○十二月二十三日 午後九時十七分 クリスマスイブ前日

 吐いた息が、白くなる。それもやがて、宙に消えていく。

 クリスマスイブを前にして、僕は一人、ダッフルコートと長めのマフラーに顔をうずませながら、寒さをどうにかしのごうとしていた。

「よっ、敏。お待たせ」

 そんな僕の背中に向かって、声が投げかけられた。

 振り向くと、そこにはレザーのトレンチコートを着込んだメイの姿があった。

 今日はメイのバンドの練習日ということで、迎えに来ていたのだ。

「遅いよ、メイ。九時には終わるって言ってたじゃないか」

「細かいこと気にすんなよ。ほれ、行こうぜ」

 待ち人を置いて先に進むメイに追いつき、僕はメイと腕を絡める。するとメイの頬に、寒さ以外の要因で赤みが差した。

「……やっぱり恥ずかしいぜ、こういうの」

「女の方でも満足させろって言ったのはそっちでしょ?」

 そう言いながら、僕は自分のマフラーをメイにも巻いてやる。

 むず痒そうにしながら、メイは何か思いついたのか、僕に疑問の視線を投げかけた。

「そういえばさ、敏。お前、何でハルと別れたんだ?」

「ん? 気になるの?」

「そりゃあ、お前、そうに決まってんだろ」

 僕とメイの復縁が決まったあの晩、ハルは密かに僕との復縁を望んでいたことを打ち明けた。アヤさんにつれない態度を取っていたのは、僕と同じ性同一性障害者ということで、自分よりも僕の理解者的立場にいるアヤさんが羨ましかったからだとか。

 とはいえ、僕はメイと付き合っている。ハルとの復縁は、ならなかった。

「ハルと別れたきっかけかぁ」

「な、なんだ? 言いづらい話なのか?」

 こちらを伺うように、メイが僕を見上げてくる。僕はメイに笑いかけながら、笑みを徐々に苦笑いへと変えていった。

「そのぉ、ハルからさ。
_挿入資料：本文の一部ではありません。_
/-! ## The additive places `p ∣ 6d` -/

section Additive

variable (v : HeightOneSpectrum (𝓞 ℚ)) {d : ℤ}

/-- **`E_d` has additive reduction at every `p ∣ 6d`** (`d` squarefree): `Δ = 2⁸3³d⁶`,
`c₄ = 720 d² = 2⁴3²5 d²`, so `ord_p(Δ) ∈ {3, 6, 8, 9, 14}` and `3 ord_p(c₄) ≥ ord_p(Δ)`.
[cite: SilvermanAEC2009, VII.5 Prop. 5.1(c)] -/
theorem hasAdditiveReductionAt_cm12Model (hsq : Squarefree d)
    (hv : (natGenerator v : ℤ) ∣ 6 * d) :
    ((cm12Model d).map (Int.castRingHom ℚ)).HasAdditiveReductionAt v := by
  have hpZ := Rat.prime_natGenerator_int v
  by_cases hpd : (natGenerator v : ℤ) ∣ d
  · obtain ⟨d₀, rfl, hd₀⟩ := Int.exists_eq_mul_not_dvd_of_squarefree hpZ hsq hpd
    have hd6 : ¬ ((natGenerator v : ℕ) : ℤ) ∣ d₀ ^ 6 := fun h ↦ hd₀ (hpZ.dvd_of_dvd_pow h)
    by_cases hp2 : natGenerator v = 2
    · -- `2 ∣ d`: `Δ = 2¹⁴ (27 d₀⁶)`, `c₄ = 2⁶ (45 d₀²)`
      have hm : ¬ ((natGenerator v : ℕ) : ℤ) ∣ 27 * d₀ ^ 6 := fun h ↦ by
        rcases hpZ.dvd_or_dvd h with h | h
        · rw [hp2] at h; norm_num at h
        · exact hd6 h
      refine hasAdditiveReductionAt_map_of_data v _ (n := 14) (e := 6) (m := 27 * d₀ ^ 6)
        (k := 45 * d₀ ^ 2) ?_ hm (by decide) ?_ (by norm_num)
      · rw [cm12Model_Δ, hp2]; push_cast; ring
      · rw [cm12Model_c₄, hp2]; push_cast; ring
    by_cases hp3 : natGenerator v = 3
    · -- `3 ∣ d`: `Δ = 3⁹ (256 d₀⁶)`, `c₄ = 3⁴ (80 d₀²)`
      have hm : ¬ ((natGenerator v : ℕ) : ℤ) ∣ 256 * d₀ ^ 6 := fun h ↦ by
        rcases hpZ.dvd_or_dvd h with h | h
        · rw [hp3] at h; norm_num at h
        · exact hd6 h
      refine hasAdditiveReductionAt_map_of_data v _ (n := 9) (e := 4) (m := 256 * d₀ ^ 6)
        (k := 80 * d₀ ^ 2) ?_ hm (by decide) ?_ (by norm_num)
      · rw [cm12Model_Δ, hp3]; push_cast; ring
      · rw [cm12Model_c₄, hp3]; push_cast; ring
    · -- `p ≥ 5`, `p ∣ d`: `Δ = p⁶ (6912 d₀⁶)`, `c₄ = p² (720 d₀²)`
      have hm : ¬ ((natGenerator v : ℕ) : ℤ) ∣ 2 ^ 8 * 3 ^ 3 * d₀ ^ 6 := fun h ↦ by
        rcases hpZ.dvd_or_dvd h with h | h
        · rcases hpZ.dvd_or_dvd h with h | h
          · exact Rat.not_natGenerator_dvd_of_ne v Nat.prime_two hp2 (hpZ.dvd_of_dvd_pow h)
          · exact Rat.not_natGenerator_dvd_of_ne v Nat.prime_three hp3 (hpZ.dvd_of_dvd_pow h)
        · exact hd6 h
      refine hasAdditiveReductionAt_map_of_data v _ (n := 6) (e := 2) (m := 2 ^ 8 * 3 ^ 3 * d₀ ^ 6)
        (k := 720 * d₀ ^ 2) ?_ hm (by decide) ?_ (by norm_num)
      · rw [cm12Model_Δ]; ring
      · rw [cm12Model_c₄]; ring
  · have hd6 : ¬ ((natGenerator v : ℕ) : ℤ) ∣ d ^ 6 := fun h ↦ hpd (hpZ.dvd_of_dvd_pow h)
    rcases dvd_or_eq_two_or_eq_three v hv with h | hp2 | hp3
    · exact absurd h hpd
    · -- `p = 2 ∤ d`: `Δ = 2⁸ (27 d⁶)`, `c₄ = 2⁴ (45 d²)`
      have hm : ¬ ((natGenerator v : ℕ) : ℤ) ∣ 27 * d ^ 6 := fun h ↦ by
        rcases hpZ.dvd_or_dvd h with h | h
        · rw [hp2] at h; norm_num at h
        · exact hd6 h
      refine hasAdditiveReductionAt_map_of_data v _ (n := 8) (e := 4) (m := 27 * d ^ 6)
        (k := 45 * d ^ 2) ?_ hm (by decide) ?_ (by norm_num)
      · rw [cm12Model_Δ, hp2]; push_cast; ring
      · rw [cm12Model_c₄, hp2]; push_cast; ring
    · -- `p = 3 ∤ d`: `Δ = 3³ (256 d⁶)`, `c₄ = 3² (80 d²)`
      have hm : ¬ ((natGenerator v : ℕ) : ℤ) ∣ 256 * d ^ 6 := fun h ↦ by
        rcases hpZ.dvd_or_dvd h with h | h
        · rw [hp3] at h; norm_num at h
        · exact hd6 h
      refine hasAdditiveReductionAt_map_of_data v _ (n := 3) (e := 2) (m := 256 * d ^ 6)
        (k := 80 * d ^ 2) ?_ hm (by decide) ?_ (by norm_num)
      · rw [cm12Model_Δ, hp3]; push_cast; ring
      · rw [cm12Model_c₄, hp3]; push_cast; ring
えーっと、する時に、僕にも女装をするように言われてね」

「コスプレしてヤろうって話か?」

「……メイはまたストレートに言うね。まぁ、そんな感じかな」

 僕の答えを聞いたメイは、でも、と小さく小首を傾げた。

「お前、『女』なら女装しても良かったんじゃないか?」

「いや、一度やってみたんだけど、男のこの体には、色々と無理があって……」

 ポロシャツが似合う男には、ゴスロリは似合いませんでした。

 きっと女の体で生まれたとしても、似合う服似合わない服はあったのだろう。背が高ければ背が高いなりの悩みがあり、胸が大きければ胸が大きいなりの悩みを、自分も抱えていたはずだ。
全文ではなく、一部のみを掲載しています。